Architecture
This page explains the internal architecture of Kiro Memory, covering data flow, the hooks system, search and ranking algorithms, storage design, and security.
System Overview
┌──────────────────────────────────────────────────────────┐
│ AI Coding Editor │
│ (Claude Code / Cursor / Windsurf / Cline) │
├──────────────────────────────────────────────────────────┤
│ │
│ ┌─────────────┐ ┌──────────────────┐ │
│ │ Hooks / │ │ MCP Server │ │
│ │ Rules │ │ (10 tools) │ │
│ │ │ │ │ │
│ │ Capture: │ │ Search, Store, │ │
│ │ - Files │ │ Resume, Report │ │
│ │ - Commands │ │ │ │
│ │ - Decisions │ │ │ │
│ └──────┬───────┘ └────────┬─────────┘ │
│ │ │ │
└──────────┼───────────────────────────────┼───────────────┘
│ HTTP │
v v
┌─────────────────────────────────────────────┐
│ Kiro Memory Worker │
│ (port 3001) │
│ │
│ ┌───────────┐ ┌────────────────────┐ │
│ │ REST API │ │ Web Dashboard │ │
│ │ Endpoints │ │ (SSE live feed) │ │
│ └─────┬──────┘ └────────────────────┘ │
│ │ │
│ ┌─────┴──────────────────────────────┐ │
│ │ Service Layer │ │
│ │ │ │
│ │ ┌──────────┐ ┌───────────────┐ │ │
│ │ │ SQLite │ │ Vector Search │ │ │
│ │ │ + FTS5 │ │ (Embeddings) │ │ │
│ │ └──────────┘ └───────────────┘ │ │
│ └────────────────────────────────────┘ │
└─────────────────────────────────────────────┘
│
v
~/.kiro-memory/kiro-memory.db
Hooks System
Claude Code Hooks
Claude Code provides lifecycle hooks that Kiro Memory uses to automatically capture and inject context. Four hooks are registered:
Session Start Session End
│ │
v v
┌──────────┐ ┌──────────────┐ ┌──────────────┐
│ PreTool │ │ PostTool │ │ Stop │
│ Use │ │ Use │ │ │
│ │ │ │ │ - Summary │
│ Context │ │ Capture: │ │ - Checkpoint│
│ inject │ │ - Writes │ │ │
└──────────┘ │ - Commands │ └──────────────┘
│ - Research │
└──────────────┘
│
┌──────────────┐
│ Notification │
│ │
│ Store user │
│ prompts │
└──────────────┘
Hook Details
PreToolUse (agentSpawn)
- Triggers at session start
- Retrieves smart context from the SDK using 4-signal ranking
- Injects recent summaries and relevant observations into the session
- Ensures the background worker is running (spawns it if needed)

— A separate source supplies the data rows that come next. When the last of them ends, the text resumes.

import Literature.Topology.FourManifolds.MMSWFibreRotation
import Literature.Topology.FourManifolds.MMSWPictureGeneralPosition
import HarnessLib

/-!
# The standard picture of a fibre-rotated model knot

Sibling of `MMSWFibreRotation.lean` (`fibreRot φ : (z, w) ↦ (z, w · φ(z))`),
`MMSWPictureGeneralPosition.lean` (the chart curve of the picture knot is the standard picture,
`stereoCurve_eq_draw`) and `MMSWStripTwist.lean` (the strip twists are fibre rotations), towards
the named fact `Literature.Topology.FourManifolds.MMSW.eventually_approxHasRasmussen`
(Manolescu–Marengon–Sarkar–Willis, arXiv:1910.08195, Thm. 1.4 / Prop. 8.2 (i)) — the first facts
the read-off of the Gauss diagrams of the twisted pictures `D(0⃗)(fibreRot φ ∘ K)` consumes:
**a fibre rotation by a unit multiplier rotates each point of the planar diagram about the origin
of the picture by `-arg φ(z)` and keeps its height** (`drawC_fibreRot`, `draw_fibreRot_snd`,
`norm_drawC_fibreRot`): for the picture knots `K₃` of `K` and `K₃φ` of `fibreRot φ ∘ K`, the
height curves agree, the complex planar coordinates differ by the factor `conj φ(z(θ))`, the
planar radii agree, and the plane curves agree wherever `φ = 1` along the knot
(`heightCurve_twisted`, `chartC_stereoCurve_twisted`, `norm_chartC_stereoCurve_twisted`,
`planeCurve_twisted_eq_of_apply_eq_one`).  Everything is proved; no definitions, no named facts.

## References

* C. Manolescu, M. Marengon, S. Sarkar, M. Willis, Duke Math. J. 172 (2023), arXiv:1910.08195,
  §2.1, §2.3 and §8.1. [ManolescuMarengonSarkarWillis2023]
* R. Kirby, *The Topology of 4-Manifolds*, LNM 1374 (1989), Ch. I §2. [Kirby1989]
-/

open scoped Manifold ContDiff Topology ComplexConjugate
open Function Set Complex

noncomputable section

namespace Literature.Topology.FourManifolds

/-- Local notation: `𝔼 n` is the model Euclidean space `EuclideanSpace ℝ (Fin n)`. -/
local notation "𝔼 " n:arg => EuclideanSpace ℝ (Fin n)

/-- Local notation: `𝕊 n` is the unit sphere in `EuclideanSpace ℝ (Fin (n + 1))`. -/
local notation "𝕊 " n:arg => (Metric.sphere (0 : EuclideanSpace ℝ (Fin (n + 1))) 1)

namespace MMSW

open Literature.AlgebraicTopology.Homotopy.HopfFibration (zC wC ofZW zC_ofZW wC_ofZW ofZW_zC_wC)

variable {r : ℕ}

/-! ## The picture of a fibre rotation -/

/-- **A unit fibre rotation rotates the planar picture point by `conj φ(z)`**:
`drawC (fibreRot φ x) = drawC x · conj φ(z)` when `|φ(z)| = 1`. [folklore] -/
theorem drawC_fibreRot (φ : ℂ → ℂ) {x : 𝔼 4} (h1 : ‖φ (zC x)‖ = 1) :
    drawC r (fibreRot φ x) = drawC r x * conj (φ (zC x)) := by
  rw [drawC, drawC, zC_fibreRot, wC_fibreRot, norm_mul, h1, mul_one, map_mul]
  ring

/-- A fibre rotation keeps the height of the picture. [folklore] -/
theorem draw_fibreRot_snd (φ : ℂ → ℂ) (x : 𝔼 4) : (draw r (fibreRot φ x)).2 = (draw r x).2 := by
  simp [draw]

/-- A unit fibre rotation keeps the planar radius of the picture. [folklore] -/
theorem norm_drawC_fibreRot (φ : ℂ → ℂ) {x : 𝔼 4} (h1 : ‖φ (zC x)‖ = 1) :
    ‖drawC r (fibreRot φ x)‖ = ‖drawC r x‖ := by
  rw [drawC_fibreRot φ h1, norm_mul, Complex.norm_conj, h1, mul_one]

/-- Where the multiplier is `1` the picture is unchanged. [folklore] -/
theorem draw_fibreRot_of_apply_eq_one (φ : ℂ → ℂ) {x : 𝔼 4} (h : φ (zC x) = 1) :
    draw r (fibreRot φ x) = draw r x := by
  rw [fibreRot_of_apply_eq_one h]

/-! ## The chart curves of the picture knots of `K` and of `fibreRot φ ∘ K` -/

/-- The complex planar coordinate of the chart curve of a picture knot is `drawC` along the knot.
[folklore] -/
theorem chartC_stereoCurve {K : 𝕊 1 → 𝔼 4} {K₃ : Knot} (hK₃ : ⇑K₃ = finiteApprox r 0 K)
    (θ : ℝ) : chartC (K₃.stereoCurve θ) = drawC r (K (circlePoint θ)) := by
  rw [stereoCurve_eq_draw hK₃, chartC_draw]

/-- **The height curves of the picture knots of `K` and of `fibreRot φ ∘ K` agree.** [folklore] -/
theorem heightCurve_twisted {K : 𝕊 1 → 𝔼 4} {φ : ℂ → ℂ} {K₃ K₃φ : Knot}
    (hK₃ : ⇑K₃ = finiteApprox r 0 K) (hK₃φ : ⇑K₃φ = finiteApprox r 0 (fibreRot φ ∘ K)) (θ : ℝ) :
    K₃φ.heightCurve θ = K₃.heightCurve θ := by
  rw [Knot.heightCurve_eq_snd_comp, Knot.heightCurve_eq_snd_comp, comp_apply, comp_apply,
    stereoCurve_eq_draw hK₃, stereoCurve_eq_draw hK₃φ, comp_apply, draw_fibreRot_snd]

/-- **The planar coordinates of the picture knots differ by the factor `conj φ(z(θ))`.**
[folklore] -/
theorem chartC_stereoCurve_twisted {K : 𝕊 1 → 𝔼 4} {φ : ℂ → ℂ} {K₃ K₃φ : Knot}
    (hK₃ : ⇑K₃ = finiteApprox r 0 K) (hK₃φ : ⇑K₃φ = finiteApprox r 0 (fibreRot φ ∘ K))
    (h1 : ∀ t, ‖φ (zC (K t))‖ = 1) (θ : ℝ) :
    chartC (K₃φ.stereoCurve θ) = chartC (K₃.stereoCurve θ) * conj (φ (zC (K (circlePoint θ)))) := by
  rw [chartC_stereoCurve hK₃φ, chartC_stereoCurve hK₃, comp_apply, drawC_fibreRot φ (h1 _)]

/-- **The planar radii of the two picture knots agree.** [folklore] -/
theorem norm_chartC_stereoCurve_twisted {K : 𝕊 1 → 𝔼 4} {φ : ℂ → ℂ} {K₃ K₃φ : Knot}
    (hK₃ : ⇑K₃ = finiteApprox r 0 K) (hK₃φ : ⇑K₃φ = finiteApprox r 0 (fibreRot φ ∘ K))
    (h1 : ∀ t, ‖φ (zC (K t))‖ = 1) (θ : ℝ) :
    ‖chartC (K₃φ.stereoCurve θ)‖ = ‖chartC (K₃.stereoCurve θ)‖ := by
  rw [chartC_stereoCurve_twisted hK₃ hK₃φ h1, norm_mul, Complex.norm_conj, h1, mul_one]

/-- The plane curve is determined by the complex planar coordinate. [folklore] -/
theorem planeCurve_eq_of_chartC_eq {K₁ K₂ : Knot} {θ₁ θ₂ : ℝ}
    (h : chartC (K₁.stereoCurve θ₁) = chartC (K₂.stereoCurve θ₂)) :
    K₁.planeCurve θ₁ = K₂.planeCurve θ₂ := by
  have h1 := congrArg Complex.re h
  have h2 := congrArg Complex.im h
  simp only [chartC_re, chartC_im] at h1 h2
  rw [Knot.planeCurve_eq_fst_comp, Knot.planeCurve_eq_fst_comp, comp_apply, comp_apply]
  exact Prod.ext h1 h2

/-- **Where `φ = 1` along the knot the plane curves of the two picture knots agree.**
[folklore] -/
theorem planeCurve_twisted_eq_of_apply_eq_one {K : 𝕊 1 → 𝔼 4} {φ : ℂ → ℂ} {K₃ K₃φ : Knot}
    (hK₃ : ⇑K₃ = finiteApprox r 0 K) (hK₃φ : ⇑K₃φ = finiteApprox r 0 (fibreRot φ ∘ K)) {θ : ℝ}
    (h : φ (zC (K (circlePoint θ))) = 1) : K₃φ.planeCurve θ = K₃.planeCurve θ := by
  refine planeCurve_eq_of_chartC_eq ?_
  rw [chartC_stereoCurve hK₃φ, chartC_stereoCurve hK₃, comp_apply, fibreRot_of_apply_eq_one h]

/-- **The planar radius of the picture is `Re z + C_r` along a core-missing model knot** (the
quantity whose windows `MMSWBandGenericity` controls). [folklore] -/
theorem norm_chartC_stereoCurve {K : 𝕊 1 → 𝔼 4} (hK : IsModelKnot r K) (hw : ∀ t, wC (K t) ≠ 0)
    {K₃ : Knot} (hK₃ : ⇑K₃ = finiteApprox r 0 K) (θ : ℝ) :
    ‖chartC (K₃.stereoCurve θ)‖ = (zC (K (circlePoint θ))).re + drawRadius r := by
  rw [chartC_stereoCurve hK₃]
  exact norm_drawC (hw _) (re_zC_add_drawRadius_pos (hK.mem _))

end MMSW

end Literature.Topology.FourManifolds

end
import Mathlib.Analysis.SpecialFunctions.Log.Deriv
import Mathlib.Analysis.Convex.Mul
import HarnessLib

/-!
# The port component of the sextic isolation law `(Q6)` is preserved by pendant extension of the port

Support file for crux `stmt-CriticalPhenomena-4575` (`NoHeavyLowerTail`), seat `prim-facecert` gen 19
(`--supports stmt-CriticalPhenomena-4575`).  No definitions, no sorries, standard axioms.  It puts into the kernel THEOREM 1 of the
lead memo `run/shared/lean/prim/prim-l12/FROM-prim-nh-lead-4575-g115-Q6-LAW-ALGEBRA.md` §6 (lead gen 115, INEQ-CLAIMS addendum 6), the one
algebraic lemma to which `(Q6)`/`(C½)` on the whole tower / fan closure reduces (memo §5), complementing the pointwise face lemma
`…ThreePointIsoSexticFace` (`(Q6)_port ⟹ (C½)`) and prim-l12-p1 gen 21's `…ThreePointIsoQuartic` (`(Q6)` on parallel compositions of `(K)`-pieces).

For three terminals `a, b, h` of a finite weighted graph write the partition law as `x = P(abh)`, `s = P(ab|h)`, `t = P(ah|b)`, `u = P(bh|a)`,
`q = P(a|b|h)` and `Q = q`, `I_a = P(a isolated) = q+u`, `I_b = q+t`, `I_h = q+s`, `z = P(a ≁ b) = q+t+u`.  The PORT component of `(Q6)` at the
port `h` is `Q⁶ ≤ I_a³ · I_b³ · I_h²`.  PENDANT (more generally ARM) EXTENSION of the port: glue at `h` an arbitrary two–terminal network `(h, w)`,
edge-disjoint from the gadget, with `P(h ↔ w in the arm) = α`, and take `w` as the new port (`h` becomes internal).  By independence the new
isolation coordinates are the two-point mixtures
`Q' = αq + (1−α)z`, `I_a' = α(q+u) + (1−α)z`, `I_b' = α(q+t) + (1−α)z`, `I_w' = α(q+s) + (1−α)`.

* `isoSexticPort_ray` — the normalised statement (memo §6, `a' = t/z, b' = u/z, c' = 1−q−s, d' = a'+b'`): for `a, b, c, p ∈ [0,1]` with
  `a + b ≤ 1`, **`(1−a−b)⁶ ≤ (1−a)³(1−b)³(1−c)²  ⟹  (1−p(a+b))⁶ ≤ (1−pa)³(1−pb)³(1−pc)²`**; i.e. the region
  `{(1−a−b)⁶ ≤ (1−a)³(1−b)³(1−c)²}` of the box is star-shaped about the origin.
* `isoSexticPort_pendant` — the law-coordinate form: `q⁶ ≤ (q+u)³(q+t)³(q+s)² ⟹ Q'⁶ ≤ I_a'³·I_b'³·I_w'²` for every `α ∈ [0,1]`.
* `isoSexticPort_prod`, `isoSexticPort_fan` — parallel composition at the three terminals multiplies `Q` and every `I_v`
  (`ThreePointPieces.real_isoP/real_sepP`), so the port component is preserved by products; a FAN (rays glued at `(a,b)`, apex `w` joined to ray
  `i`'s port with probability `αᵢ`) is the product of the pendant-extended rays: `(Q6)_w` for the fan from `(Q6)_{hᵢ}` for every ray.
With `ThreePointIsoSexticFace.face_half_of_isoSexticPort` this gives `(C½)` (`τ_face ≤ ½`) at the port of every gadget of the
{parallel₃, pendant, fan}-closure of the `(Q6)_port`-gadgets (all towers, fans of fans, any depth): the fixed point `½` of the fan
renormalisation is never crossed by a tower-type construction (memo §6 Cor. 4; graph-level bookkeeping of the closure is not in this file).

PROOF of `isoSexticPort_ray` (memo §6, made differentiation-free).  WLOG `a+b < 1`, `c < 1`.  The log-margin
`f(p) = log[(1−pa)³(1−pb)³(1−pc)²] − log[(1−p(a+b))⁶]` has the convergent expansion `f(p) = Σ_{k≥1} (h_k/k) p^k`,
`h_k = 6(a+b)^k − 3a^k − 3b^k − 2c^k` (`Real.hasSum_pow_div_log_of_abs_lt_one`).  SIGN PATTERN (`coef_neg_of_le`): `h_j < 0 ⟹ h_k < 0` for all
`k ≥ j` — if `2c > 3(a+b)` every `h_k` is negative (power mean `a^k + b^k ≥ 2((a+b)/2)^k` and `3·2^k ≤ 3 + 3^k`), otherwise
`h_k/(a+b)^k = 6 − 3x^k − 3y^k − 2ρ^k` is a discretely CONCAVE sequence with nonnegative first term, and a concave sequence that goes negative stays
negative (`concaveSeq_neg_of_neg`).  Hence with `m + 1` the first negative index (or no negative index at all) the comparison
`(h_k/k)·p^k ≥ (h_k/k)·p^m` holds TERMWISE for `p ∈ [0,1]`, so `f(p) ≥ p^m f(1) ≥ 0` (`hasSum_le`), and `f(1) ≥ 0` is the hypothesis.
-/

namespace Summit.CriticalPhenomena.PercolationContinuityZ3.Theorems.ThreePointIsoSexticPendant
import Literature.Analysis.FluidPDE.SteadyLiouvilleTsaiEnergy
import Literature.Analysis.FunctionSpaces.WeakLpQuantitative
import Mathlib.Analysis.Calculus.ParametricIntegral
import HarnessLib

/-!
# CLAIM C178 `Nahiru2026` — «A LIOUVILLE THEOREM FOR STATIONARY NAVIER–STOKES IN L^{3,∞}(R³), AND THE
ENDPOINT GAP IN THE CLAY REGULARITY CHAIN» (printed «AIRO NAHIRU», «Date: April 23, 2026»; text of
record = Zenodo record 19720004, resource type «Software», ONE version 2026-04-24, file
`finish_navier_stokes-v0.1.zip` sha16 d8fc0d7baa0c4adf ⊃ `paper/paper.pdf` sha16 91cf176daea92805,
22 pp., PDF page = printed page; cell ns-claims, D-0090, RULINGS v1.51 (2): a LADDER row, rung 3
(critical steady Liouville) — NOT a Clay claim as printed)

[claim: Nahiru2026, status: disputed] — NOTHING in this file is asserted as a theorem of the tree except
the declarations explicitly marked PROVED (pure logic / tree facts). Every `def Step_… : Prop` is the
AUTHOR'S assertion, typed as printed, with its locator. The zip's own Lean 4 skeleton (placeholder axioms,
`sorry` bodies, «three open sorrys» §14) is RECORDED here and neither imported nor trusted.

WHAT THIS IS NOT: not a claim about NS regularity or blow-up; not a claim about any author beyond the
typed locator.

## Claimed statement (Theorem 1.1 (Stationary L^{3,∞} Liouville) p.2 l.47–55)
«Let v : R³ → R³ be smooth, divergence-free, and satisfy the stationary Navier–Stokes equations
−ν∆v + (v·∇)v + ∇p = 0, ∇·v = 0 on R³, with ∥v∥_{L^{3,∞}(R³)} < ∞. Then v ≡ 0.» — no smallness, no decay
at infinity, no finite-Dirichlet-energy hypothesis (FDE is DERIVED, Thm 9.1). Typed over the tree's steady
vocabulary: `IsLerayProfile ν 0 v p` (= `−νΔv + (v·∇)v + ∇p = 0`, `div v = 0`, `v ∈ C²`, `p ∈ C¹`; the
predicate `Wu2026_thm11` / `Tsai2021_annular_liouville` are stated with) + `C^∞` + the weak-`L³`
membership `FunctionSpaces.MemWeakLp v 3 volume` (tree `WeakLp.lean`; `M := ‖v‖_{L^{3,∞}}` =
`(eWeakLpPow v 3 volume)^{1/3}`, §2 p.4 l.18–23). Corollaries 1.2 (ℝ⁴), 1.3 (W^{1,2}_loc), 1.4
(quantitative) p.3 are RECORDED, not typed.

## LITERATURE / TREE STATUS OF THE CLAIM (typist's record, STATUS 2026-08-27T18:49:38Z; no verdict on
the printed chain): the claimed statement is implied by Seregin–Wang 2020 Thm 1.1 (ii) (12/5 < q < 3,
ℓ = ∞, γ = 1 > 1/3 + 1/q, `liminf M_{γ,q,ℓ}(R) < ∞` via the Lorentz nesting on annuli) and by Tsai 2021
Thm 1.1 (a) with δ = 1 — the latter is the TREE THEOREM `Tsai2021_annular_liouville_holds`
(`SteadyLiouvilleTsaiEnergy.lean`), whose hypothesis `liminf_R R⁻¹‖v‖²_{L^{12/5}(R<|x|<2R)} = 0` follows
from `v ∈ L^{3,∞}` by the print's own Cor 6.2 (r = 12/5). An in-file `claimedTheorem_holds` through that
door is the announced TRUE-column rev 2. The print's priority sentence p.3 l.3 («Theorem 1.1 completes the
KNSS program for the general three-dimensional case») is contradicted by these 2020/2021 results (record).
[cite: SereginWang2020, Thm 1.1 (ii)] [cite: Tsai2021, Thm 1.1 (a)]

## Setting / grain notes
* `ν > 0` fixed (§2 p.4 l.18). `M > 0` may be assumed (§2 p.4 l.22–23: `M = 0` ⇒ `v = 0`).
* §2 STANDING CONVENTION: «v denotes a smooth divergence-free stationary solution … with M := ‖v‖ < ∞»;
  every constant `C(θ, ν, M)` of §§5–8 is therefore typed AFTER the solution (`∀ v p, … → ∃ C, ∀ ρ`),
  exactly the dependence the print states (through `M = M(v)`), never uniform beyond it.
* `|∇v|²` = `frobeniusNormSq (fderiv ℝ v x)` (tree); `A(θρ, ρ) = B_ρ ∖ B_{θρ}` with OPEN balls as printed
  (Notation 2.1 p.4 l.24–27); the hat `φ` (p.4 l.28–37) and `E(ρ)`, `D(ρ)` (p.4 l.38–46) have bodies below.
* Real (Bochner) integrals throughout: for smooth `v` every integrand below is continuous on a compact
  set (the hat vanishes for `|x| ≥ ρ`), so no junk values arise on the typed class.
* TYPIST'S FLAG (records, not a verdict): §5 takes `η` = the Lipschitz hat `φ(|·|/ρ)` (p.8 l.78–88) so that
  `∫|∇v|²η = E(ρ)`, while Term I1 (p.8 l.127–136) uses «|∆η| ≤ C_θ/ρ² on A(θρ, ρ) (supp of ∆η)» from the
  SMOOTH cutoff family (7) p.7 l.3–19; the hat's distributional Laplacian carries sphere layers at
  `|x| = θρ, ρ`. The Steps below type Prop 5.1 at the grain Thm 7.3 CONSUMES it ((11) with the two printed
  bounds substituted), where the slip is invisible; the literal I1 display is typed separately for the
  smooth family (7) (`Step_P51_I1`).

## ORDERED STEP INDEX (dependency order of the printed proof, §§2–10; «Sections 3–10 prove Theorem 1.1
in eight steps», p.4 l.13)
 1. `Step_L22`   — Lemma 2.2 (2)–(3) p.4 l.52 – p.5 l.9: `E` non-decreasing, differentiable,
                   `D(ρ) ≤ ((1−θ)/θ) ρ E′(ρ)`. TRUE-type (calculus).
 2. `Step_P51`   — Prop 5.1 (11) p.8 l.89–106 WITH the printed bounds on I1 (p.9 l.3–8) and on the
                   convective cutoff (p.9 l.67–77) substituted = the form Thm 7.3's proof uses (p.12 l.26–53):
                   `νE(ρ) ≤ C⋆ρ^{−1/2}D^{1/2} + C_θνM²/(2ρ)·(…) + (C_θ/2ρ)‖v‖³_{L³(A)}`. TRUE-type in
                   substance (Bogovskiĭ test function §4 + Cauchy–Schwarz + Lorentz); see the FLAG above.
 2'. `Step_P51_I1` — Term I1's display for the SMOOTH cutoffs (7): `|∫|v|²∆η| ≤ C_θρ^{−2}‖v‖²_{L²(A)}`.
 3. `Step_C62`   — Cor 6.2 (13) p.10 l.97–103 (from Prop 6.1 (12), pure layer-cake): for every
                   `f ∈ L^{3,∞}` and `r ∈ (0,3)`, `‖f‖_{L^r(A(θρ,ρ))} ≤ C_{r,θ} M ρ^{3/r−1}`. TRUE
                   (tree: `MemWeakLp.setLIntegral_rpow_le`).
 4. `Step_P72`   — Prop 7.2 (16)–(17) p.11 l.74–98: GN on annuli with exact ρ-cancellation,
                   `‖v‖³_{L³(A)} ≤ C'(CM)^a ρ^b D^b + C'(CM)³`, `a = 3p/(6−p)`, `b = 3(3−p)/(6−p)`. TRUE-type.
 5. `Step_T73`   — Thm 7.3 (18) p.12 l.20–25, THE KEY ESTIMATE: `E(ρ) ≤ K₀ρ^{−1/2}D^{1/2} + K₁ρ^{−1}
                   + K₂ρ^γD^b`, `γ = (3−2p)/(6−p)`, every ρ > 0. (Derived in print from 2–4.)
 6. `Step_P81`   — Prop 8.1 (19) p.12 l.118 – p.13 l.14: if `E → ∞` then `E′ ≥ cρ^{−α}E^β` for ρ ≥ ρ*,
                   `α = (12−5p)/(3(3−p)) < 1 < β = (6−p)/(3(3−p))`, `p ∈ (3/2, 12/5]`. (From 1 + 5.)
 7. `Step_T91`   — Thm 9.1 p.14 l.5–8: `∫_{ℝ³}|∇v|² < ∞`. (From 1 + 6 by the ODE comparison p.14.)
 8. `Step_L101`  — Lemma 10.1 p.14 l.115 – p.15 l.37: `v ∈ L⁶`, `‖v‖₆ ≤ C‖∇v‖₂`; `p ∈ L³` modulo a constant.
 9. `Step_S10`   — §10 «Proof of Theorem 1.1» p.15 l.38 – p.16: FDE ⇒ `v ≡ 0` by testing with `vφ_R²`
                   ((21), J1–J3 → 0). TRUE-type (for `L^{3,∞} ∩ Ẇ^{1,2}` this is classical: Galdi via
                   `L^{3,∞} ∩ L⁶ ⊂ L^{9/2}`, or the tree's Tsai door).
10. `claim_of_steps` — PROVED: binders in print order; the kernel consumes `Step_T91` and `Step_S10`
    (the last two links); 1–6 and 8 are the printed inputs of 7 and 9 and are carried for the index.
-/

noncomputable section

open MeasureTheory Set Filter Metric Topology
open scoped ENNReal NNReal Laplacian

namespace Literature.Claims.NS.Nahiru2026

open Literature.Analysis.FluidPDE Literature.Analysis.FunctionSpaces

/-! ## §A Vocabulary (definitions with bodies; nothing asserted) -/

/-- Physical space `ℝ³`. [cite: Nahiru2026, Thm 1.1 p.2 l.47–55 (statement l.48–55)] -/
abbrev E3 : Type := EuclideanSpace ℝ (Fin 3)

/-- `M := ‖v‖_{L^{3,∞}(ℝ³)}` (§2 p.4 l.21), as `(sup_t t³ |{|v| > t}|)^{1/3}` in `ℝ≥0∞` turned real (the
Steps carry `MemWeakLp v 3 volume`, under which the supremum is finite). [cite: Nahiru2026, §2 p.4 l.18–23] -/
def M (v : E3 → E3) : ℝ := ((eWeakLpPow v 3 volume) ^ (1 / 3 : ℝ)).toReal

/-- «smooth, divergence-free, stationary Navier–Stokes on ℝ³ with viscosity ν» (Thm 1.1; §2 p.4
l.18–20): the tree's steady profile system at `a = 0` (`−νΔv + (v·∇)v + ∇p = 0`, `div v = 0`) with `v`,
`p` smooth. [cite: Nahiru2026, Thm 1.1 p.2 l.47–55; (1) p.2 l.29] -/
def IsSolution (ν : ℝ) (v : E3 → E3) (p : E3 → ℝ) : Prop :=
  IsLerayProfile ν 0 v p ∧ ContDiff ℝ (⊤ : ℕ∞) v ∧ ContDiff ℝ (⊤ : ℕ∞) p

/-- The hat function `φ : [0,∞) → [0,1]`: `1` on `[0,θ)`, `(1−t)/(1−θ)` on `[θ,1)`, `0` on `[1,∞)`
(Notation 2.1 p.4 l.28–37). [cite: Nahiru2026, Notation 2.1 p.4 l.28–37] -/
def hat (θ t : ℝ) : ℝ := if t < θ then 1 else if t < 1 then (1 - t) / (1 - θ) else 0

/-- The annulus `A(θρ, ρ) := B_ρ ∖ B_{θρ}` (open balls centred at the origin, as printed).
[cite: Nahiru2026, Notation 2.1 p.4 l.24–27] -/
def annulus (θ ρ : ℝ) : Set E3 := ball (0 : E3) ρ \ ball (0 : E3) (θ * ρ)

/-- `|∇v(x)|²` (Frobenius). [cite: Nahiru2026, §2 p.4 l.38–46] -/
def gradSq (v : E3 → E3) (x : E3) : ℝ := frobeniusNormSq (fderiv ℝ v x)

/-- The weighted energy `E(ρ) := ∫_{ℝ³} |∇v(x)|² φ(|x|/ρ) dx` (p.4 l.38–42).
[cite: Nahiru2026, Notation 2.1 p.4 l.38–42] -/
def E (θ : ℝ) (v : E3 → E3) (ρ : ℝ) : ℝ := ∫ x, gradSq v x * hat θ (‖x‖ / ρ)

/-- The annular gradient norm `D(ρ) := ‖∇v‖²_{L²(A(θρ,ρ))}` (p.4 l.43–46). [cite: Nahiru2026, Notation 2.1 p.4 l.43–46] -/
def D (θ : ℝ) (v : E3 → E3) (ρ : ℝ) : ℝ := ∫ x in annulus θ ρ, gradSq v x

/-- `‖f‖_{L^r(A(θρ,ρ))}` for a real exponent `r > 0` (real-valued; §6–§7).
[cite: Nahiru2026, Prop 6.1 (12) p.10; Cor 6.2 (13) p.10] -/
def lrA (r θ : ℝ) (f : E3 → E3) (ρ : ℝ) : ℝ := (∫ x in annulus θ ρ, ‖f x‖ ^ r) ^ (1 / r)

- Waits up to 3 seconds for worker availability
- Gracefully degrades if the worker is unreachable
PostToolUse (postToolUse)
- Triggers after every tool execution
- Normalizes tool events from different editor sources
- Classifies observations by type:
file-write-- File creation or modificationcommand-- Shell command executionresearch-- Code search, grep, file readstool-use-- Other tool invocationsdelegation-- Agent delegation events
- Filters out uninformative tools (introspect, thinking, todo)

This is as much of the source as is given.